**Information supplied:**
■ ■ ■

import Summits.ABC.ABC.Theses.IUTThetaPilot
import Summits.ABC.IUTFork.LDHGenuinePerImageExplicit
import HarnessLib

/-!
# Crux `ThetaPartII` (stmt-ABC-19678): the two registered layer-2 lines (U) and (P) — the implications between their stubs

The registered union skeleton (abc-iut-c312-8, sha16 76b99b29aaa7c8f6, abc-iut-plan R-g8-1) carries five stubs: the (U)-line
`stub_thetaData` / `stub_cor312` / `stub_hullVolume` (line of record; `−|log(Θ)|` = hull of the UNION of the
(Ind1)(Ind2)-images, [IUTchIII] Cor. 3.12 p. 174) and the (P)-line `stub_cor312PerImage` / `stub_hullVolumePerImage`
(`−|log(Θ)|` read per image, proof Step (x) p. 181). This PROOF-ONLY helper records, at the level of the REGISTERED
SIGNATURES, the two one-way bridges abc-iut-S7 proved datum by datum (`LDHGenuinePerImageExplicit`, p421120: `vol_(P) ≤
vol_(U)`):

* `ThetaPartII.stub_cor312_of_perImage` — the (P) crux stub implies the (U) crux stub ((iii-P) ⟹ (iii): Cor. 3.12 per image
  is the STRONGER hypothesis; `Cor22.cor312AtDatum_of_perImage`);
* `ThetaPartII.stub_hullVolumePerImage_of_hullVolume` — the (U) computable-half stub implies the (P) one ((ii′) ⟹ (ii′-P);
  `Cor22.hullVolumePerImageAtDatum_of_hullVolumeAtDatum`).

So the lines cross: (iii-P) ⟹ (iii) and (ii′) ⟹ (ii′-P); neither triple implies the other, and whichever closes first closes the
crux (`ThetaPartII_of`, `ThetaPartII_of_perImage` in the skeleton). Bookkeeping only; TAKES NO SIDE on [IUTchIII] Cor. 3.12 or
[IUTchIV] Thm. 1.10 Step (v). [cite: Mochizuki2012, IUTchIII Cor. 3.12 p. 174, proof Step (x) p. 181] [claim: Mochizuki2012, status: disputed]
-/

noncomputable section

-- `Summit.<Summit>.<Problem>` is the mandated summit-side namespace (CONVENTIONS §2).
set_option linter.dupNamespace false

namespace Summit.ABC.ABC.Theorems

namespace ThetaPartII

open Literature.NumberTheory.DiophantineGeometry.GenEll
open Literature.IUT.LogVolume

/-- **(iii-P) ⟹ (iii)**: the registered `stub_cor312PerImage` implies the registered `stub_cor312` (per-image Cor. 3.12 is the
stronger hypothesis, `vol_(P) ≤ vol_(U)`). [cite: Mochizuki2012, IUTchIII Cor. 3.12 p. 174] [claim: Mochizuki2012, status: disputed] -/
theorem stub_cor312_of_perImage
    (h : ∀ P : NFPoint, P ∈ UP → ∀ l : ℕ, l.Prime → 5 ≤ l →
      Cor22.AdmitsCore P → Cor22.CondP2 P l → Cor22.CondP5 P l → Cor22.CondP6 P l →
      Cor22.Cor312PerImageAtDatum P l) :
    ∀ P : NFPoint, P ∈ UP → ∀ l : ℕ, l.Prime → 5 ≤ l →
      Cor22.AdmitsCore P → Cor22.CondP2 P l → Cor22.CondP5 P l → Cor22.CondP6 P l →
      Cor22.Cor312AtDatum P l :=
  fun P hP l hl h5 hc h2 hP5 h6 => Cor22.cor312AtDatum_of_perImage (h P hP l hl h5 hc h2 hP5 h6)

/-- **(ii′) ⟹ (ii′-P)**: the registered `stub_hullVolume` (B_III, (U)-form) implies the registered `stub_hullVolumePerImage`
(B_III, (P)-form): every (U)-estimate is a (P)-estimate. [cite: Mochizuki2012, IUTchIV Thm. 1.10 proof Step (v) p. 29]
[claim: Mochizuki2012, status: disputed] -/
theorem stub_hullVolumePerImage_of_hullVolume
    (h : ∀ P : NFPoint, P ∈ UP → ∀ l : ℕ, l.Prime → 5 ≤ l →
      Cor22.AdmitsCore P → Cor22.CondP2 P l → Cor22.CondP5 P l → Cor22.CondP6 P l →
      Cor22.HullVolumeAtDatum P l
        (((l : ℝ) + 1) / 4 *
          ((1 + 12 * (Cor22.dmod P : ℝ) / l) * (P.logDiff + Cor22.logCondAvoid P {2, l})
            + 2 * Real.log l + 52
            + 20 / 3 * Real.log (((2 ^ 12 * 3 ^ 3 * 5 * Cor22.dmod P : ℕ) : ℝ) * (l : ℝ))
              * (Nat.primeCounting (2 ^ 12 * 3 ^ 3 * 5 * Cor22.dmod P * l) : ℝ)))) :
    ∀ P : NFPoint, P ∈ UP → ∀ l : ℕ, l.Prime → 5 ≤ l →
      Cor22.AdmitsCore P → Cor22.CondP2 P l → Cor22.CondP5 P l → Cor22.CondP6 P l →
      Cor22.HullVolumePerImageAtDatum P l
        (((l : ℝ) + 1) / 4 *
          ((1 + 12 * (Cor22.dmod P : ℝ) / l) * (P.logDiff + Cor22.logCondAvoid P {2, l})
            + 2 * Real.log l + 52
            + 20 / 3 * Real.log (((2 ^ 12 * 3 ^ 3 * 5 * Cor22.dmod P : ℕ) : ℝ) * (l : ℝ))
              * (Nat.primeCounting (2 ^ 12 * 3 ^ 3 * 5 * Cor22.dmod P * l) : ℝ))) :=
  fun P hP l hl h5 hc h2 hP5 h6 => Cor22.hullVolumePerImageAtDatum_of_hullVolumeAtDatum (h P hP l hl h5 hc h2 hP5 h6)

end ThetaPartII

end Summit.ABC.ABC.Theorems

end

■ ■ ■

**Goal of the exercise:** Everything from the line containing "h6 => Cor22.hullVolumePerImageAtDatum_of_hullVolumeAtDatum" to the last line of the material above must be copied exactly, and only that.

**Response:**
  fun P hP l hl h5 hc h2 hP5 h6 => Cor22.hullVolumePerImageAtDatum_of_hullVolumeAtDatum (h P hP l hl h5 hc h2 hP5 h6)

end ThetaPartII

end Summit.ABC.ABC.Theorems

end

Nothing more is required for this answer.